▸ **Provided records**:
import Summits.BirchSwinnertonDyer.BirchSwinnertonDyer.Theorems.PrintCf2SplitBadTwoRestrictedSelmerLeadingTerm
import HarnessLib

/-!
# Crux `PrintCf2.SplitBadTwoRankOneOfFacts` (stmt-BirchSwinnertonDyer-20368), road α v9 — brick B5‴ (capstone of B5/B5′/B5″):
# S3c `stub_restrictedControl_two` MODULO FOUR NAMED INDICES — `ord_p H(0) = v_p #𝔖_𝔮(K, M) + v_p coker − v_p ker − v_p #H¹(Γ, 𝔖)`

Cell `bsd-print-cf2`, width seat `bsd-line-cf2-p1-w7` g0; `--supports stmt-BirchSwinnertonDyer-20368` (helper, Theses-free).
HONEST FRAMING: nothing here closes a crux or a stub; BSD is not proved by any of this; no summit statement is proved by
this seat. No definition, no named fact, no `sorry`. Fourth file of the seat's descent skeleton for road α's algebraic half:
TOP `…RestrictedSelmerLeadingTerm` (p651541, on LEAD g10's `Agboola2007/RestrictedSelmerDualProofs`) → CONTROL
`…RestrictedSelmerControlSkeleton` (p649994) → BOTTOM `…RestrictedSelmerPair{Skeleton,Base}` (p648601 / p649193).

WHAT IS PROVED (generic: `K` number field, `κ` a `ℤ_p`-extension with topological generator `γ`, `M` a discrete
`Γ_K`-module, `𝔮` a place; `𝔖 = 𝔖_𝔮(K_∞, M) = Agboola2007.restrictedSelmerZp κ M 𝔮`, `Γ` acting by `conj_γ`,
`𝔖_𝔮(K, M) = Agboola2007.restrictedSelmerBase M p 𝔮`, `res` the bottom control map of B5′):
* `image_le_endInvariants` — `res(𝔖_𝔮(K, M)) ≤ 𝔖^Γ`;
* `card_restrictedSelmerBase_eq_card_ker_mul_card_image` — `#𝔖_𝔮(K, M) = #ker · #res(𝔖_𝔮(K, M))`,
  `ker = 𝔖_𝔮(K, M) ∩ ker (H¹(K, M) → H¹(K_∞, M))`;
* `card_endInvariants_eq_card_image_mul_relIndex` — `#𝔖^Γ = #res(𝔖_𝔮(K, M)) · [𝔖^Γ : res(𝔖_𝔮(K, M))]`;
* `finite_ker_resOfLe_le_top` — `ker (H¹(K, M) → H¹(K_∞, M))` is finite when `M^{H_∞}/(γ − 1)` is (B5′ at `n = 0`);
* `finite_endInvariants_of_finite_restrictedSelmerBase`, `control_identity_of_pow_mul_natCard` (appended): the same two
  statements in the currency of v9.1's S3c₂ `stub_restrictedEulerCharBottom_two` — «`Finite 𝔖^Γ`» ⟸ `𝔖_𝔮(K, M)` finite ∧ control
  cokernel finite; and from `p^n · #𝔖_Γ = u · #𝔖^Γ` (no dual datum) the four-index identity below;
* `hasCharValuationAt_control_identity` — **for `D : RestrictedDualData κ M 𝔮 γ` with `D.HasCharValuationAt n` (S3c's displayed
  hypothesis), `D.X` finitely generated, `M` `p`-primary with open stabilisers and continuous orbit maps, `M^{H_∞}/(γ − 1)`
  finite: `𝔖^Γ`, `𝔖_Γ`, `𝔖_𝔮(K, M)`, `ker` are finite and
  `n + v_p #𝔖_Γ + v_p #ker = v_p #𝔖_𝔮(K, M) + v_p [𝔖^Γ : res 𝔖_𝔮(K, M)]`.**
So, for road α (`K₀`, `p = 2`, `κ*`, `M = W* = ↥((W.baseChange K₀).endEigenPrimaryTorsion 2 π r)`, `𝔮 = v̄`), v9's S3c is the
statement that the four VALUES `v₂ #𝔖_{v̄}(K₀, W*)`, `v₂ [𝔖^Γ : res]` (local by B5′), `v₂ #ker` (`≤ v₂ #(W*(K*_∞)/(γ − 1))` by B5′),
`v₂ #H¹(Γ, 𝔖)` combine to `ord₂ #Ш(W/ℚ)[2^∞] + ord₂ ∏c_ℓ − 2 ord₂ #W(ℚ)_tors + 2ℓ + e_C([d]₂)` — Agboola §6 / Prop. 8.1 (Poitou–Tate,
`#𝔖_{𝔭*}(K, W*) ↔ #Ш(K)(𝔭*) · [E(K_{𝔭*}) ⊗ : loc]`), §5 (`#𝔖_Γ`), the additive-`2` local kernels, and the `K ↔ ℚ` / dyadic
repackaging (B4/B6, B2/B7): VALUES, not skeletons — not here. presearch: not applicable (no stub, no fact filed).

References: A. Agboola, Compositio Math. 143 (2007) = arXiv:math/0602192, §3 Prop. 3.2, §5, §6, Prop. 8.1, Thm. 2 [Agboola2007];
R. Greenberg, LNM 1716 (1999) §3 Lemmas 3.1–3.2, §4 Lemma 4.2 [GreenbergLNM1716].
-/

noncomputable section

* * *

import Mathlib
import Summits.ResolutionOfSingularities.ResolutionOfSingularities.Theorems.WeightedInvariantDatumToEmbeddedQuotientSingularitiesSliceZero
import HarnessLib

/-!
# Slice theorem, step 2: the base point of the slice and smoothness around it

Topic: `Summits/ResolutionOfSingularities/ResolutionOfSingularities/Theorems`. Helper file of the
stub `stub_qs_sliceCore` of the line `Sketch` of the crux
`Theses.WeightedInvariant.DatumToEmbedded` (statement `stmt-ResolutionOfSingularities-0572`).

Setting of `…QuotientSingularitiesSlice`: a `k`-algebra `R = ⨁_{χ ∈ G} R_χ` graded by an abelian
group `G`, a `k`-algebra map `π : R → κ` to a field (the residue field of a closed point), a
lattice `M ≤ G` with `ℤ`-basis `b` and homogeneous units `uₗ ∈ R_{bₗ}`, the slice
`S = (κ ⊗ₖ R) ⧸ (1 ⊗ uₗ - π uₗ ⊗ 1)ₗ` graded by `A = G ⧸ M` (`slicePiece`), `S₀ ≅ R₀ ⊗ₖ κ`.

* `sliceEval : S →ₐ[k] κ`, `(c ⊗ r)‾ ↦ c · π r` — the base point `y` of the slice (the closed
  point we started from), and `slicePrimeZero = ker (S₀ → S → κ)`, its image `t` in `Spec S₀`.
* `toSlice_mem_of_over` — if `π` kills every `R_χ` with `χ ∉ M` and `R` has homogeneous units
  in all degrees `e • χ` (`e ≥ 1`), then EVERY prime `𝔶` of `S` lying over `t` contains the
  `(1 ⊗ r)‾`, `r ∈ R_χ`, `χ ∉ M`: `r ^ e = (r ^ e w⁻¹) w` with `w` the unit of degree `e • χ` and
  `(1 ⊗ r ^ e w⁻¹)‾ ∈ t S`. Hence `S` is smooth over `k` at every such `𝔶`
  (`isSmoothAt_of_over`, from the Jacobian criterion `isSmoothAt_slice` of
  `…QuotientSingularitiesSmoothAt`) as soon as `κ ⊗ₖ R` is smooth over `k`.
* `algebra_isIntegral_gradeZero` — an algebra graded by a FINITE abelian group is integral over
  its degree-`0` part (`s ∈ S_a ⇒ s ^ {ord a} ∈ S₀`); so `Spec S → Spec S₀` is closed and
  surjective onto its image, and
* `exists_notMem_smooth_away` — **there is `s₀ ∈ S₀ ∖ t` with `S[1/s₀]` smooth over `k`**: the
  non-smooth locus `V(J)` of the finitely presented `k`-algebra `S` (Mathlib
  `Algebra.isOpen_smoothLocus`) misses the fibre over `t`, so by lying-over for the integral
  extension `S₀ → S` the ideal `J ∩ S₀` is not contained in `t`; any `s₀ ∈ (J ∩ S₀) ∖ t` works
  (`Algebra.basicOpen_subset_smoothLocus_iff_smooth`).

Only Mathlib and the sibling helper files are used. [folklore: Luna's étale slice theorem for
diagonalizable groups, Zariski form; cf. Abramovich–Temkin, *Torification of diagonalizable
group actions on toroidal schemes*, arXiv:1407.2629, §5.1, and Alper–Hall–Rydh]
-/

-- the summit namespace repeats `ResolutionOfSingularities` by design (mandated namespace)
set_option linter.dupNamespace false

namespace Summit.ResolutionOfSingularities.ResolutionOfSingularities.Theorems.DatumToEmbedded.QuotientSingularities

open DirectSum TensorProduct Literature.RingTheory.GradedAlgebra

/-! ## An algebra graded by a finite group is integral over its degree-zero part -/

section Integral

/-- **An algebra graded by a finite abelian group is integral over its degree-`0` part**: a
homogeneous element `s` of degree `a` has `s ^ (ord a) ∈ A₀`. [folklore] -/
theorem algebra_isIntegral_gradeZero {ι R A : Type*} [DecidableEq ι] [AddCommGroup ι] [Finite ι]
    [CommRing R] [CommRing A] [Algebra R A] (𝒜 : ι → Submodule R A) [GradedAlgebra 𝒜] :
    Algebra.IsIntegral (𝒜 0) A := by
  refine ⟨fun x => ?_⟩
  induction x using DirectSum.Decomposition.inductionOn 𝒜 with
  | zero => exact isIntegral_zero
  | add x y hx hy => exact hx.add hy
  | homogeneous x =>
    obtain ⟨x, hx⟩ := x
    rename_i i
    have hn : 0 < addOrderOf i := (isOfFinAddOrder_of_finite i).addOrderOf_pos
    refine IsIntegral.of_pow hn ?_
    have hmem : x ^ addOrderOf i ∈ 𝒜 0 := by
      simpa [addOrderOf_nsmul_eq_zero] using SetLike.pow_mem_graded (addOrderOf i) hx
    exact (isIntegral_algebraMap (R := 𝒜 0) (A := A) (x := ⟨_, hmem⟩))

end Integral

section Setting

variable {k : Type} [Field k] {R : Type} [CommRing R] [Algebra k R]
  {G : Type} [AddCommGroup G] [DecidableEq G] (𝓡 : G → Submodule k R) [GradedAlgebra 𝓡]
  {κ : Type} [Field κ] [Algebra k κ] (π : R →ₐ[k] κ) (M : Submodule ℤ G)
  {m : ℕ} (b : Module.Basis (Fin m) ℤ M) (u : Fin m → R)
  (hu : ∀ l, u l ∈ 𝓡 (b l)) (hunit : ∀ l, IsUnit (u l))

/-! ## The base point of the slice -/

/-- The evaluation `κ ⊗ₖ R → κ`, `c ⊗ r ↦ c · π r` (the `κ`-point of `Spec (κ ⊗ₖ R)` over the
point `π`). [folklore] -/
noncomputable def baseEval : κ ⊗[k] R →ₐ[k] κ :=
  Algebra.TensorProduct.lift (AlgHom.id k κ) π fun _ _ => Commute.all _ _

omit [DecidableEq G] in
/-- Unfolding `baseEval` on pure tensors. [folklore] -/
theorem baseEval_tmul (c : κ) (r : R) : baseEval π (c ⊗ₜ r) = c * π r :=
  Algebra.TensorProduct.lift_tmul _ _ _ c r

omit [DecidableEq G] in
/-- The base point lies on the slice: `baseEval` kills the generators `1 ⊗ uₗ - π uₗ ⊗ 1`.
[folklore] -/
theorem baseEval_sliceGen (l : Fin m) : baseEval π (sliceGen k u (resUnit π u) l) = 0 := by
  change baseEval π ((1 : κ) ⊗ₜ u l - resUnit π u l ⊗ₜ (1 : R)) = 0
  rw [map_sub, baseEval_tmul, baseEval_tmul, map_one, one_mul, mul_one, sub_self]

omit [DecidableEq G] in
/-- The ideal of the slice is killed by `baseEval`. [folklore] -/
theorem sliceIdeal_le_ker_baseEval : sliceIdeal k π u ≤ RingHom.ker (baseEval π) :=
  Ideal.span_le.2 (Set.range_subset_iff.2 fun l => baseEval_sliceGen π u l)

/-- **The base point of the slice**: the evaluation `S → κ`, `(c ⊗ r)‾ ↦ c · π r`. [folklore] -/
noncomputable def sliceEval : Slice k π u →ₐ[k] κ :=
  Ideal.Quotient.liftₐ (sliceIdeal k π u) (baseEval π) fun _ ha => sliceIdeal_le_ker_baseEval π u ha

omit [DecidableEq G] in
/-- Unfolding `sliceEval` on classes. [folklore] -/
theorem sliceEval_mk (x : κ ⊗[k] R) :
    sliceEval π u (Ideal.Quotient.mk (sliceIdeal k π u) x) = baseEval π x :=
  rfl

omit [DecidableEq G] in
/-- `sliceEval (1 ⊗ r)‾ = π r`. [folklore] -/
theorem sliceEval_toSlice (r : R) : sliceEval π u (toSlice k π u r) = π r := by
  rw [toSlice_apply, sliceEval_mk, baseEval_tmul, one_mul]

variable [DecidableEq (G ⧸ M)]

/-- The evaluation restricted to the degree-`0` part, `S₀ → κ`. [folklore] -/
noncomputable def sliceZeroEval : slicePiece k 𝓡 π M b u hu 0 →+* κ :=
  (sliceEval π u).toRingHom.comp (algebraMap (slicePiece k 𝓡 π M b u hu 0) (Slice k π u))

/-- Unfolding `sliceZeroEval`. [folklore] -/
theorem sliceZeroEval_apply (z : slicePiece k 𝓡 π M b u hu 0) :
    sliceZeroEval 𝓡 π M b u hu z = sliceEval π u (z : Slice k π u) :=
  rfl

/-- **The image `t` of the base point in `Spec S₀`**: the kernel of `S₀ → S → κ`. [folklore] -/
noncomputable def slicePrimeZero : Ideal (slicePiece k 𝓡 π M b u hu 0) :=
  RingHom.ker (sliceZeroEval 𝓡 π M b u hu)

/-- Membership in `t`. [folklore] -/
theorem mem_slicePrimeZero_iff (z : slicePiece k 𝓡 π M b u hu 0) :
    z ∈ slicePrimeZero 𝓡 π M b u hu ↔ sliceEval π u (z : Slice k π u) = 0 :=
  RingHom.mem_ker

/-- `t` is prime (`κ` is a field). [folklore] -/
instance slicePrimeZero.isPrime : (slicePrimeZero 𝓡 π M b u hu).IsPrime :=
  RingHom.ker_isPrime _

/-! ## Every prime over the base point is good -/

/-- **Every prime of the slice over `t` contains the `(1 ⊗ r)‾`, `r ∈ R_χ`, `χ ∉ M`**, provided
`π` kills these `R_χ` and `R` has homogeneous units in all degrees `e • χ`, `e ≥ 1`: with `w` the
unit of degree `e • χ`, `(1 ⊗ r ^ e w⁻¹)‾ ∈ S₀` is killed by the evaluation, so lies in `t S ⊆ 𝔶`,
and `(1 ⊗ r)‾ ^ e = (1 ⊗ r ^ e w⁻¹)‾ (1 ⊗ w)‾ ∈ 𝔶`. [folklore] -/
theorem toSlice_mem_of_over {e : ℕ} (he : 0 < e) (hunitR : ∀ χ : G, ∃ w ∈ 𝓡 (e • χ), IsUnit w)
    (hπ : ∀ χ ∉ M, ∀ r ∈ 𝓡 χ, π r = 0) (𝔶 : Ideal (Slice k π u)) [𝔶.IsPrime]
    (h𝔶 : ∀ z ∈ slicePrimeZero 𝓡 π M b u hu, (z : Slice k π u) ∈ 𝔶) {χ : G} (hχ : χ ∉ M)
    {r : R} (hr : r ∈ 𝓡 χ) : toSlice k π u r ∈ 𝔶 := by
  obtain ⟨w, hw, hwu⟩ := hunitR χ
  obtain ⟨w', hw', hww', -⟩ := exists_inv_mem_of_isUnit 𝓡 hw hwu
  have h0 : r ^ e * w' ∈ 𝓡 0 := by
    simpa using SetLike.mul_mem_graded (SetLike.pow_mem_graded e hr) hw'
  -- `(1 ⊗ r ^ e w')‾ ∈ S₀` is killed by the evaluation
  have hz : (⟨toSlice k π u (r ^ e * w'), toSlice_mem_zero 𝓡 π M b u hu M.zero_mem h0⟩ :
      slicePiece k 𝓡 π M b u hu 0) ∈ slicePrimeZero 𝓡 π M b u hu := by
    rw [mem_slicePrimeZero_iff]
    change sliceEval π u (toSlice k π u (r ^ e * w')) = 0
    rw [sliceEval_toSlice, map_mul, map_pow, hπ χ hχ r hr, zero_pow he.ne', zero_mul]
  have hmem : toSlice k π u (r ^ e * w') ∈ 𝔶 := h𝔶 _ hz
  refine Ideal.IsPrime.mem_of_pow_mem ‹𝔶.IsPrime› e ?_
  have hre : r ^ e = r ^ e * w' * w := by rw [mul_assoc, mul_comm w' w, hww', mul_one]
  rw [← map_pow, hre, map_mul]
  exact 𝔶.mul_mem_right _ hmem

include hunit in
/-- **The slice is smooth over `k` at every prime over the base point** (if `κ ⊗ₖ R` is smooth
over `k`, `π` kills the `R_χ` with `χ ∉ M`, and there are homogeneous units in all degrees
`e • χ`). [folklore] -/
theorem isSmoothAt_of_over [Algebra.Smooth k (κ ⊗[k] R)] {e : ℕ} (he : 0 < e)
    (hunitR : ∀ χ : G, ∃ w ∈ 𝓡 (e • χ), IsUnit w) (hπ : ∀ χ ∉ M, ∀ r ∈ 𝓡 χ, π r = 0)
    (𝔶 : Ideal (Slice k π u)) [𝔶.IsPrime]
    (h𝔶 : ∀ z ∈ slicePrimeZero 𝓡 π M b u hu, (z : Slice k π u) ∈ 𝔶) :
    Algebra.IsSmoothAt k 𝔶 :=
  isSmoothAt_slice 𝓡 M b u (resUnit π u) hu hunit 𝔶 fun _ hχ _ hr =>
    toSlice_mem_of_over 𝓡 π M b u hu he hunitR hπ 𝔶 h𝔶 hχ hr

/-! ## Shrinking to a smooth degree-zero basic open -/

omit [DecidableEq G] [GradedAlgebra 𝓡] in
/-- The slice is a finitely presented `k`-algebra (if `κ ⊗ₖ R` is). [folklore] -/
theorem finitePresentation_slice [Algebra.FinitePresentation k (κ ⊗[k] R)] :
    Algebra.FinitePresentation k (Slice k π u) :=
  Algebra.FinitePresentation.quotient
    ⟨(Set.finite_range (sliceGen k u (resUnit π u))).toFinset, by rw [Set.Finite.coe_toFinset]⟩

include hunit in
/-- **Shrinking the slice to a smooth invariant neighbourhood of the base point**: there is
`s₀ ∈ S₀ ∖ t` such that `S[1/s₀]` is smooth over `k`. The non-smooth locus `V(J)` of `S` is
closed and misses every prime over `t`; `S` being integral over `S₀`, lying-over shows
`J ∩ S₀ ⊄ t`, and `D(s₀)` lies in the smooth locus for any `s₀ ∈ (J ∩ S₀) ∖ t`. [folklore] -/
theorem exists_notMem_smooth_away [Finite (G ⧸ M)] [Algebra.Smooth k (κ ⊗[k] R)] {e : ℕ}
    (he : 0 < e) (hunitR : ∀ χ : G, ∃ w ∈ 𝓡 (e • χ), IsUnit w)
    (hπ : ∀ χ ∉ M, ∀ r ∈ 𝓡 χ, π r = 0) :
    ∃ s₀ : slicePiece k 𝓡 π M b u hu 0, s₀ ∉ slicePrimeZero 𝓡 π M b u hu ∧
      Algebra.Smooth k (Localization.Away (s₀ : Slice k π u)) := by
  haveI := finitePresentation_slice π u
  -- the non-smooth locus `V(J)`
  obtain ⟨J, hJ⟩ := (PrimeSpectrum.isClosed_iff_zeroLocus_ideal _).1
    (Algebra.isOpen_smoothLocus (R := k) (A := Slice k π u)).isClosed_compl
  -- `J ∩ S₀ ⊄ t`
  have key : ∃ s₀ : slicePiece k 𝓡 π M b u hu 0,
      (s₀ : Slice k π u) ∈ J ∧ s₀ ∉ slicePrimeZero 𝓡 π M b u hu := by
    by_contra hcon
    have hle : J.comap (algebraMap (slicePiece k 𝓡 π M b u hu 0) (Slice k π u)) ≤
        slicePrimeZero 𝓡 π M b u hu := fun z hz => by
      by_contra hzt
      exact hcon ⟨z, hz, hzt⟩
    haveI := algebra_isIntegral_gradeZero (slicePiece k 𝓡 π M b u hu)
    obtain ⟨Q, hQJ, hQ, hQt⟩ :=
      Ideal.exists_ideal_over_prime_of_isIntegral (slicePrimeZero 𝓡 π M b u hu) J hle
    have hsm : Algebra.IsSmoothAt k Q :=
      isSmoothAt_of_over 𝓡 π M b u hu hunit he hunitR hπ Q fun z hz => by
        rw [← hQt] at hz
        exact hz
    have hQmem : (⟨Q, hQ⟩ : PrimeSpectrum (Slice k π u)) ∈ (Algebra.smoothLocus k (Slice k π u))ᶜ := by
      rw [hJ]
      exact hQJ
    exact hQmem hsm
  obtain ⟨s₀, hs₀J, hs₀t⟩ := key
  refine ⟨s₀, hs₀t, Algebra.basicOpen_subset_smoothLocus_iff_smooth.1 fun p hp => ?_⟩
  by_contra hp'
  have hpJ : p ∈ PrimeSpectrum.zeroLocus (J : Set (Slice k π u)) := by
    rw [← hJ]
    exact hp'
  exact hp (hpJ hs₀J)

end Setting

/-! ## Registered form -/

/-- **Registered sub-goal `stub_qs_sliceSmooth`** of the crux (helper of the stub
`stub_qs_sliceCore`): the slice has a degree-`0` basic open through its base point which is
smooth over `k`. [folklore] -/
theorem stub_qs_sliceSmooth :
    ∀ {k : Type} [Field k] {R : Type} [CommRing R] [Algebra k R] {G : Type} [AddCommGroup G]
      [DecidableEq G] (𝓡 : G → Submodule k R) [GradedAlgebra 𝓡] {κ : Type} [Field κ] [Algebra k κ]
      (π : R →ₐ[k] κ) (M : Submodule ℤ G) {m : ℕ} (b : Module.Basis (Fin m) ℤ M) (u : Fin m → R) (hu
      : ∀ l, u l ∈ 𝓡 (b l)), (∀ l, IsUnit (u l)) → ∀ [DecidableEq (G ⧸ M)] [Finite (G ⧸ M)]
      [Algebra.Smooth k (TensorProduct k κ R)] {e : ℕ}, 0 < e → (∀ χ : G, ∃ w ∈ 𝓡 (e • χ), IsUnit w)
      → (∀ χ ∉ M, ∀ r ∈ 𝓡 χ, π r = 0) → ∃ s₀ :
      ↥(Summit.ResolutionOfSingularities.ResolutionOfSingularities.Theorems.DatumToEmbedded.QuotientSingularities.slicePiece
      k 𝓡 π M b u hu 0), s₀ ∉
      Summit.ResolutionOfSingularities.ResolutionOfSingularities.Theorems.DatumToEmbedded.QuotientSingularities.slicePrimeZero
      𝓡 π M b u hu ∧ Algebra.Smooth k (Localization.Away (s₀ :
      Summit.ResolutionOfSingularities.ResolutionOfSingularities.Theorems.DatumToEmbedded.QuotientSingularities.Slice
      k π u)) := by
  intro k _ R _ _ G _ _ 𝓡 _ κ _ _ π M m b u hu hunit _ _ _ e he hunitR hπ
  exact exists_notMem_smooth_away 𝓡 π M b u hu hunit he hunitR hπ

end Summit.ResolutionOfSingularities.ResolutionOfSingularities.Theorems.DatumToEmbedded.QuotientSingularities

▸ **Work required**: A verbatim transcription is needed of the lines above, starting at the line with "Algebra.TensorProduct.lift_tmul _ _ _ c r" and ending at the line with "change baseEval π", both included, and of nothing else.

▸ **Expected answer**:
  Algebra.TensorProduct.lift_tmul _ _ _ c r

omit [DecidableEq G] in
/-- The base point lies on the slice: `baseEval` kills the generators `1 ⊗ uₗ - π uₗ ⊗ 1`.
[folklore] -/
theorem baseEval_sliceGen (l : Fin m) : baseEval π (sliceGen k u (resUnit π u) l) = 0 := by
  change baseEval π ((1 : κ) ⊗ₜ u l - resUnit π u l ⊗ₜ (1 : R)) = 0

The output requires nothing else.